_ACTIVITY_
Below are entries; copy exactly the lines from the one with "weak equation -/" through the one with "frame's function language", both included, and leave out the rest.

_Collection entries_
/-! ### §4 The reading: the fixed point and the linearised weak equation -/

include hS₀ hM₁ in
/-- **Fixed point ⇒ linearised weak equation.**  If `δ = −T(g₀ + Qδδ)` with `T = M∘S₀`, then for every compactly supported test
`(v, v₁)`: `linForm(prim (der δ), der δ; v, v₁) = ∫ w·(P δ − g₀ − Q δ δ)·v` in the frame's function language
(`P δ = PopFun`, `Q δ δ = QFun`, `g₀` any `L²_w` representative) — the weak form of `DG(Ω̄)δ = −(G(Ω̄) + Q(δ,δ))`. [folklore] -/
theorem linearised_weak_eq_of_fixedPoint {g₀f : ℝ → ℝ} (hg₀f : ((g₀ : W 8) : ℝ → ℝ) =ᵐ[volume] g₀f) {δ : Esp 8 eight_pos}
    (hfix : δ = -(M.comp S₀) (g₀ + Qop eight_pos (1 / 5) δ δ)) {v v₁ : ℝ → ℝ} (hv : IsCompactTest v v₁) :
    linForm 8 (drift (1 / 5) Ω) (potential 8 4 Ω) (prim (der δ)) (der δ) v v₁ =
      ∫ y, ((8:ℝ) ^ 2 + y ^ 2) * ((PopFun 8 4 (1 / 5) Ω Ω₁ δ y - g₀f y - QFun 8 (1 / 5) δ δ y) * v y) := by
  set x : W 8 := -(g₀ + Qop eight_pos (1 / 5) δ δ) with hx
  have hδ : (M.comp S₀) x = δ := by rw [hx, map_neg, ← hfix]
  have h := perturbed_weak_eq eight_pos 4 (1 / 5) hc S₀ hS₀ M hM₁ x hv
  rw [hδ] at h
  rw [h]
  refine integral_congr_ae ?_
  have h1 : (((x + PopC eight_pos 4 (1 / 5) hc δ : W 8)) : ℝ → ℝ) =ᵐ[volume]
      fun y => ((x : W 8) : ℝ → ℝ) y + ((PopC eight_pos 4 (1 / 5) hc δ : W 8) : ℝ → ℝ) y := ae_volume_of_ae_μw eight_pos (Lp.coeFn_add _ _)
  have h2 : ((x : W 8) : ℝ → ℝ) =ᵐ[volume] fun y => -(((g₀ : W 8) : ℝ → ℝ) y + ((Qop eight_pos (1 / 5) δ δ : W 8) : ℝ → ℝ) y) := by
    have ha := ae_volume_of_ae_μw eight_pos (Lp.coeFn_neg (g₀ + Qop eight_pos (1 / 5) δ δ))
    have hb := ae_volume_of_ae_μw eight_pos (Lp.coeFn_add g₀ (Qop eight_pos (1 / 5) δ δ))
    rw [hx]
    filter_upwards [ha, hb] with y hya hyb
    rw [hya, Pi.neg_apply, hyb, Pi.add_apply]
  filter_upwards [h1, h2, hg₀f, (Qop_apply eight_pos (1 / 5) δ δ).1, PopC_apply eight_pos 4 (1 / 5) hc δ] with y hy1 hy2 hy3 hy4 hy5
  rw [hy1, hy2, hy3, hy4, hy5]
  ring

---

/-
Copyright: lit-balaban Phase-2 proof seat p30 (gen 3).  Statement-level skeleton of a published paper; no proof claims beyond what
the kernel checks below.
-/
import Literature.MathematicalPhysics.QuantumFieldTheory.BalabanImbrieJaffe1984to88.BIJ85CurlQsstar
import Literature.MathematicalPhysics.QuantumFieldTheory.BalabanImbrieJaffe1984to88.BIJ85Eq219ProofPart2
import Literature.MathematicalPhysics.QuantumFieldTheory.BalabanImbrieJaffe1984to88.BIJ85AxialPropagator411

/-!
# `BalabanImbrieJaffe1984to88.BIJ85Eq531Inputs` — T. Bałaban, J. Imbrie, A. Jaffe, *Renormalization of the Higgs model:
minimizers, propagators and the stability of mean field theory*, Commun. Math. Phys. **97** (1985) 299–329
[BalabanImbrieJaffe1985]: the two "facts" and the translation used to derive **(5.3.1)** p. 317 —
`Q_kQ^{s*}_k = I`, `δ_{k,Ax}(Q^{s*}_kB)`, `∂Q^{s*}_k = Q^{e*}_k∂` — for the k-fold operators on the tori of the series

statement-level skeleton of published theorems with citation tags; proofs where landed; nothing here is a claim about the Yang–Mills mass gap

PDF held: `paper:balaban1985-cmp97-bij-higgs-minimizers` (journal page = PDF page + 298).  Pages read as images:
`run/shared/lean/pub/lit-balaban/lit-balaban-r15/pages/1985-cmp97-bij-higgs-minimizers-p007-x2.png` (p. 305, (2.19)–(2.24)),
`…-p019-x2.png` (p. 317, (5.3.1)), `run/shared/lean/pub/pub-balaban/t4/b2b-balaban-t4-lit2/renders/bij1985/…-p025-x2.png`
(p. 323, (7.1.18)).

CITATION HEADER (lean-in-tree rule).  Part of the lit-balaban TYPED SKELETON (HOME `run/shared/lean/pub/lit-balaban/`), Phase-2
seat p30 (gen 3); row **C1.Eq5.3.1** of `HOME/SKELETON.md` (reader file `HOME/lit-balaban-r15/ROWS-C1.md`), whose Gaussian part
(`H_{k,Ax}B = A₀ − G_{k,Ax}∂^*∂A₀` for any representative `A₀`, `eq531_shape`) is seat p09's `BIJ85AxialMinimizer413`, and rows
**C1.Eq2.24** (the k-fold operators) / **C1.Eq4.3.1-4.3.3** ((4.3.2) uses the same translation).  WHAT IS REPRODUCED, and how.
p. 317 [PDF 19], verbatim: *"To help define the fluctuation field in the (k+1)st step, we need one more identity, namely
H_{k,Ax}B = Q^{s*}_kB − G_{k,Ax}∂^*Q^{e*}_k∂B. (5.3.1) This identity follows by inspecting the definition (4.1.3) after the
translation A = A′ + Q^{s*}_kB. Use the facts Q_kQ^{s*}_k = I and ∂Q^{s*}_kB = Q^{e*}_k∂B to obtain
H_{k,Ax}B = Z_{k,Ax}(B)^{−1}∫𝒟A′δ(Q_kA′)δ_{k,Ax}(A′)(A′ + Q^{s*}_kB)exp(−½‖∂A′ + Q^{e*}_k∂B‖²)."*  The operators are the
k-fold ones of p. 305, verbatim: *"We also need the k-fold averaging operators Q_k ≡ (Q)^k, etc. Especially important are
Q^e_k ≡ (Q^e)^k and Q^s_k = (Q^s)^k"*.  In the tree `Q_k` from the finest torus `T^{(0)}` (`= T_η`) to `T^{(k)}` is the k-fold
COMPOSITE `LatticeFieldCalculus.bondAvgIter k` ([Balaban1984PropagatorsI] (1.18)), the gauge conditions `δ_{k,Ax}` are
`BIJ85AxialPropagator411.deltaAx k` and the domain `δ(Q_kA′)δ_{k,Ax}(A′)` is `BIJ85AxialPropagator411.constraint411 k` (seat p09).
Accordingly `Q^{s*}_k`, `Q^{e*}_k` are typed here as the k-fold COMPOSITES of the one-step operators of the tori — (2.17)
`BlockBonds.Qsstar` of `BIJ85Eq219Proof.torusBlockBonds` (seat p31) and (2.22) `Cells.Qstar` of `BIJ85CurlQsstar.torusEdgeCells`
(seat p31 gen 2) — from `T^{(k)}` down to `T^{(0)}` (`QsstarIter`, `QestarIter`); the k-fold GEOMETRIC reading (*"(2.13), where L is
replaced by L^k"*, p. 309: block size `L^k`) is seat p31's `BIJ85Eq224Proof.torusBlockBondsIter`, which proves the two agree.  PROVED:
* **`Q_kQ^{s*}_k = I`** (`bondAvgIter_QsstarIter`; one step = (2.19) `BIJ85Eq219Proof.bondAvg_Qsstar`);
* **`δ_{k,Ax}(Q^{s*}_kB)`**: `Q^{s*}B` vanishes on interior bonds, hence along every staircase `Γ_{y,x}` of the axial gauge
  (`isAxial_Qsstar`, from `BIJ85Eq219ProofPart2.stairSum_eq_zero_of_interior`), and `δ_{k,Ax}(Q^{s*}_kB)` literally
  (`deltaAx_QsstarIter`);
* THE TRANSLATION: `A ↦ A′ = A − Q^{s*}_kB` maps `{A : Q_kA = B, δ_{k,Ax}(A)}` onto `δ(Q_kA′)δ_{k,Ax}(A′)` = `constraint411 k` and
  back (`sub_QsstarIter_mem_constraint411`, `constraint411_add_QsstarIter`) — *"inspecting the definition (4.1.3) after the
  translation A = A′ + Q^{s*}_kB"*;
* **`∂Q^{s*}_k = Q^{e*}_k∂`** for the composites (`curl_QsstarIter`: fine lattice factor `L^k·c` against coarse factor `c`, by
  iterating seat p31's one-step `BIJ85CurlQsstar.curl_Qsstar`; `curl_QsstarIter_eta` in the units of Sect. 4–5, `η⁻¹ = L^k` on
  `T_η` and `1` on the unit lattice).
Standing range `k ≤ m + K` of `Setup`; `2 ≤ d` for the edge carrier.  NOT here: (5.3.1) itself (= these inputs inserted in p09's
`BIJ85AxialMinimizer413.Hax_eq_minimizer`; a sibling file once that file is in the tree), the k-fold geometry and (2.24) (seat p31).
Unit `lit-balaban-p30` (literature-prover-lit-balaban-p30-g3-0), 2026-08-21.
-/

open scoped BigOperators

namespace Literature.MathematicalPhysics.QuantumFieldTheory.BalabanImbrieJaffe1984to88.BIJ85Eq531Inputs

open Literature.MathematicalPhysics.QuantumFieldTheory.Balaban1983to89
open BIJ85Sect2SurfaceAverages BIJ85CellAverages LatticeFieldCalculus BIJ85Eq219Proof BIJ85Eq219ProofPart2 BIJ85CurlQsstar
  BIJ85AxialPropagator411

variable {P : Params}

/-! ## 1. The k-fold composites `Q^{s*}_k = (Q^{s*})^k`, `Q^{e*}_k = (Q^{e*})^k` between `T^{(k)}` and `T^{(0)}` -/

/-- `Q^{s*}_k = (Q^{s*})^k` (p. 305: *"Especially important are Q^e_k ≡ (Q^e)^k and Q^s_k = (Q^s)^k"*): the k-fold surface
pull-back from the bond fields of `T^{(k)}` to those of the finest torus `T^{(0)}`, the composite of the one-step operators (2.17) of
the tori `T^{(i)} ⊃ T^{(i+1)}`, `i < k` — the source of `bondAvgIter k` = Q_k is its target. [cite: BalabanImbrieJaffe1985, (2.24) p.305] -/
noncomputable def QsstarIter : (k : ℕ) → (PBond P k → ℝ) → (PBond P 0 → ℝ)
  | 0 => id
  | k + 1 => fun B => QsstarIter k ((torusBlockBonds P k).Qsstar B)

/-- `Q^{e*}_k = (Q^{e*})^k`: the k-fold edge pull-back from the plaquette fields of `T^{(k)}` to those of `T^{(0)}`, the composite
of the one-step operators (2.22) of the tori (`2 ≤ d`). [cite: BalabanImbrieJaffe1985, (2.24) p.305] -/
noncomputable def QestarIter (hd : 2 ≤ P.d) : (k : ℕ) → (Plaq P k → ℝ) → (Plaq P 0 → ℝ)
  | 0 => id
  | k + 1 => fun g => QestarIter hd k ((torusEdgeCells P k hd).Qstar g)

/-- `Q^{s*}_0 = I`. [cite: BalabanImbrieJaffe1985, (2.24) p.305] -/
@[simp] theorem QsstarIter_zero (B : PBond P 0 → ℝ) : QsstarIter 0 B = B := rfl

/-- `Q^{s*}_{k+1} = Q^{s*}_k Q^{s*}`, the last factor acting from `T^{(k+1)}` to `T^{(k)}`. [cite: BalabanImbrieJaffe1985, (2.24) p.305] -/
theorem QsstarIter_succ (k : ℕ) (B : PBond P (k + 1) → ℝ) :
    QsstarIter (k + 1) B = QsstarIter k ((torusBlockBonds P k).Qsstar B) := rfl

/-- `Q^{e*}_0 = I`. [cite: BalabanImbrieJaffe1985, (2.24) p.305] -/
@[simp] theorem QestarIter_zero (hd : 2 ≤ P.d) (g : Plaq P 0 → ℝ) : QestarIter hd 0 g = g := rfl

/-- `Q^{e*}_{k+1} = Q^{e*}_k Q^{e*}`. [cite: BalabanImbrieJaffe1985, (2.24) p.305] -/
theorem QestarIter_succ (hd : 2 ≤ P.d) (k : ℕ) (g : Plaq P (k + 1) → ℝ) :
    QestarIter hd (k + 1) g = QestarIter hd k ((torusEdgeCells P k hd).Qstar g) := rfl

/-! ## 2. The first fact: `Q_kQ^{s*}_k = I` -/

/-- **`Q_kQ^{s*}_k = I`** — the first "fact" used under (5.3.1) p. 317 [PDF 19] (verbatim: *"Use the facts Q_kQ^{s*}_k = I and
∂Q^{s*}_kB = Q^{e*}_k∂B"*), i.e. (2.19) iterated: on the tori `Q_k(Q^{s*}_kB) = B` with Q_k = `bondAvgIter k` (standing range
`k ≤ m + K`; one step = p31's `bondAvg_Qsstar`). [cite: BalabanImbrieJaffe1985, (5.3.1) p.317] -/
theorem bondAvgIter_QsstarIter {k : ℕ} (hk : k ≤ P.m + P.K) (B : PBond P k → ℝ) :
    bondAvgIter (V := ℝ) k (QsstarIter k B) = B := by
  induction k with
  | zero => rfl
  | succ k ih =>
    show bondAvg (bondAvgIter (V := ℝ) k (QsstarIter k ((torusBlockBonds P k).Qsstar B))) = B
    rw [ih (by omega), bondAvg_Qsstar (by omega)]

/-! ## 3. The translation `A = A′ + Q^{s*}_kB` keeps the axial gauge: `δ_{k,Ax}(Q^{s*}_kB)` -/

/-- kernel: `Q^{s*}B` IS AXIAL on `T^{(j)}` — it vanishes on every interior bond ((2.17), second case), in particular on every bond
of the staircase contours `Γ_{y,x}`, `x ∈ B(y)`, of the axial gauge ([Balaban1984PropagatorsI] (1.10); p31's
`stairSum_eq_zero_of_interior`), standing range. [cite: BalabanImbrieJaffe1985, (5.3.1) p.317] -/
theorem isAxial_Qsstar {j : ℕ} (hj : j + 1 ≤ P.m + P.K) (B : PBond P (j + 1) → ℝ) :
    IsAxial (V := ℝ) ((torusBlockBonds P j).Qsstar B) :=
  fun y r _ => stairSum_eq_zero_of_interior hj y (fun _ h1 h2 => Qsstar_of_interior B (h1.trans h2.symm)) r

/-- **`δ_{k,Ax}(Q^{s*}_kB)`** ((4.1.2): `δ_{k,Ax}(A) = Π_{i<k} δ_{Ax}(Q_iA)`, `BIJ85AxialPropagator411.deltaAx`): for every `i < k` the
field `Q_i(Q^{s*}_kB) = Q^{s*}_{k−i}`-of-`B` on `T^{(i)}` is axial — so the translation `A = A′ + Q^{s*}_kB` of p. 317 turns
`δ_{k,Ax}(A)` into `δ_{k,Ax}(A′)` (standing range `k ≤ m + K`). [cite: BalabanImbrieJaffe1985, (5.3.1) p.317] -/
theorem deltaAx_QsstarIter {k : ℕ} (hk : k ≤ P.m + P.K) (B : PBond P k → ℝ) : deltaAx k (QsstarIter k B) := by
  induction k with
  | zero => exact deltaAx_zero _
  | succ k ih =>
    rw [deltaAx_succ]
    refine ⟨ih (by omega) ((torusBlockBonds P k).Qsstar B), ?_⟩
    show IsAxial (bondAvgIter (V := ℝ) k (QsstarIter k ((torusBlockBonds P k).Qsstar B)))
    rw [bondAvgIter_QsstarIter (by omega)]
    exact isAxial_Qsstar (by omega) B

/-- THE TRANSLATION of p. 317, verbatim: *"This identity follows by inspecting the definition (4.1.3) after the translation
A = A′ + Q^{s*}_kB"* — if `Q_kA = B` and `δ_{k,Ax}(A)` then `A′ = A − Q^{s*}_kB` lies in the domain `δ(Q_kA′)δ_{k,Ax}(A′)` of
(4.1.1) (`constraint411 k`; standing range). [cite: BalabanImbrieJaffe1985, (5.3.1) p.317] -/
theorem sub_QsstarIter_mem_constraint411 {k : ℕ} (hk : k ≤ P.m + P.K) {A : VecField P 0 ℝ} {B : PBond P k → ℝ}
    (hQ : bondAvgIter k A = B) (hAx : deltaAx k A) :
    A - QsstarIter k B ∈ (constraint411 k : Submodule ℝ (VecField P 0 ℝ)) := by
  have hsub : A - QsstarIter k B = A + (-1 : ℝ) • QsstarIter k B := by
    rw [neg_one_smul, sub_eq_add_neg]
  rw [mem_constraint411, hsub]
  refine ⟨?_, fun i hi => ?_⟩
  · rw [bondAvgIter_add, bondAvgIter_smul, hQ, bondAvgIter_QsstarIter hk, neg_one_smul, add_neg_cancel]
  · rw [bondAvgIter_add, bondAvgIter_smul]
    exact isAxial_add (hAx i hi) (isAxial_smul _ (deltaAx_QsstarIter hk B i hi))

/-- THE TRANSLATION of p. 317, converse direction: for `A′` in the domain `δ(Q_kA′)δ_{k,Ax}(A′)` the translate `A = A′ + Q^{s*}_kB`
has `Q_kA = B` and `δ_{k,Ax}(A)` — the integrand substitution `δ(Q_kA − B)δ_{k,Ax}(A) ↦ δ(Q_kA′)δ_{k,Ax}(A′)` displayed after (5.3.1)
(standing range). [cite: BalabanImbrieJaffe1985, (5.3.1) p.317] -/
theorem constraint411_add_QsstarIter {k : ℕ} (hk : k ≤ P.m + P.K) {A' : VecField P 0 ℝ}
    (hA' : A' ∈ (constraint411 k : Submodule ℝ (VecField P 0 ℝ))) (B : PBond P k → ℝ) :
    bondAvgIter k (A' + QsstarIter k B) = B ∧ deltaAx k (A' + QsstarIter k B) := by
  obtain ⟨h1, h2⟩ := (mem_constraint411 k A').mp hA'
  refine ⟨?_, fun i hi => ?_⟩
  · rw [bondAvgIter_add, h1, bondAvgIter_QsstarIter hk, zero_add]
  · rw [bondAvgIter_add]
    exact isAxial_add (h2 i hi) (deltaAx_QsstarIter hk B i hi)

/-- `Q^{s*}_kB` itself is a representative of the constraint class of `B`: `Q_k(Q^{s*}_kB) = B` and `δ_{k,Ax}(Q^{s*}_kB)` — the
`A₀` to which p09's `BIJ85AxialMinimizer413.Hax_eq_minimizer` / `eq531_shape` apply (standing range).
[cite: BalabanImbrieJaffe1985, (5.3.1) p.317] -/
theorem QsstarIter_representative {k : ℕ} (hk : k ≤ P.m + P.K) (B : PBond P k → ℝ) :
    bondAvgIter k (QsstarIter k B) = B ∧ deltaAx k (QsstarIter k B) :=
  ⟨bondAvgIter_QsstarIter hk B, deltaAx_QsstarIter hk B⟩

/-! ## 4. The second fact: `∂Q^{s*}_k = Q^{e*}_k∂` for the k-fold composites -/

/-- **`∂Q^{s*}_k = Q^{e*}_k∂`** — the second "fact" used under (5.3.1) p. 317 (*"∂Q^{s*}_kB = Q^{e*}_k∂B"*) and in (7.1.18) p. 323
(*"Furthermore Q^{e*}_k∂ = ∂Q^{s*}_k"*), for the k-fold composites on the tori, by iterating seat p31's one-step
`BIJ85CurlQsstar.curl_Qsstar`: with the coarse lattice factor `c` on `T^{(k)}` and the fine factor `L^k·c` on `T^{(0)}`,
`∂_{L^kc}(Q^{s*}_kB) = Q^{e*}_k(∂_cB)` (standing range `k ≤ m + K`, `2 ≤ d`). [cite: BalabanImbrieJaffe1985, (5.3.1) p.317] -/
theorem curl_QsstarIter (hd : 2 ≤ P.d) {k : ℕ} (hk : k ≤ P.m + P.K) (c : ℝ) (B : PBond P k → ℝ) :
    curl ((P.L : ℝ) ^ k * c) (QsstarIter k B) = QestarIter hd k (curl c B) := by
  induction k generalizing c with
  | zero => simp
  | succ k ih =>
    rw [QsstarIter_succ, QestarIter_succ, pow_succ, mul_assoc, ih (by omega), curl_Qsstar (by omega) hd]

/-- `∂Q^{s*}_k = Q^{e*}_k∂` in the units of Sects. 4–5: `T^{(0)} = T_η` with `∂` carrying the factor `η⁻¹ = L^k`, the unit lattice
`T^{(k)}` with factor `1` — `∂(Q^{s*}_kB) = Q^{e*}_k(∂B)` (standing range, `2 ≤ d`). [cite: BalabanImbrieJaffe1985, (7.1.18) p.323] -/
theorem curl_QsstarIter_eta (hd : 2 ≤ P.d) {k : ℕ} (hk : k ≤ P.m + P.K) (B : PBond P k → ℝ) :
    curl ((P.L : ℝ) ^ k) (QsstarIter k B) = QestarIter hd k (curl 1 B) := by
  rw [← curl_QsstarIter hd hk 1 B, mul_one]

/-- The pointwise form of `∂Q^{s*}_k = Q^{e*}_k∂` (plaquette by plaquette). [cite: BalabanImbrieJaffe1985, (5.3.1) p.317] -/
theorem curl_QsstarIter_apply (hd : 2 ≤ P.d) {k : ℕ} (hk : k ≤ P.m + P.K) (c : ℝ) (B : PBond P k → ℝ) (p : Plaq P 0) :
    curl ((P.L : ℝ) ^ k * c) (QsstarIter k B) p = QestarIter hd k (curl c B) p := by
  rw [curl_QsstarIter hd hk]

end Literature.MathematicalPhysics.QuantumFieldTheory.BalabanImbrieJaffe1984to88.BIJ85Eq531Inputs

_RESULT_
/-! ### §4 The reading: the fixed point and the linearised weak equation -/

include hS₀ hM₁ in
/-- **Fixed point ⇒ linearised weak equation.**  If `δ = −T(g₀ + Qδδ)` with `T = M∘S₀`, then for every compactly supported test
`(v, v₁)`: `linForm(prim (der δ), der δ; v, v₁) = ∫ w·(P δ − g₀ − Q δ δ)·v` in the frame's function language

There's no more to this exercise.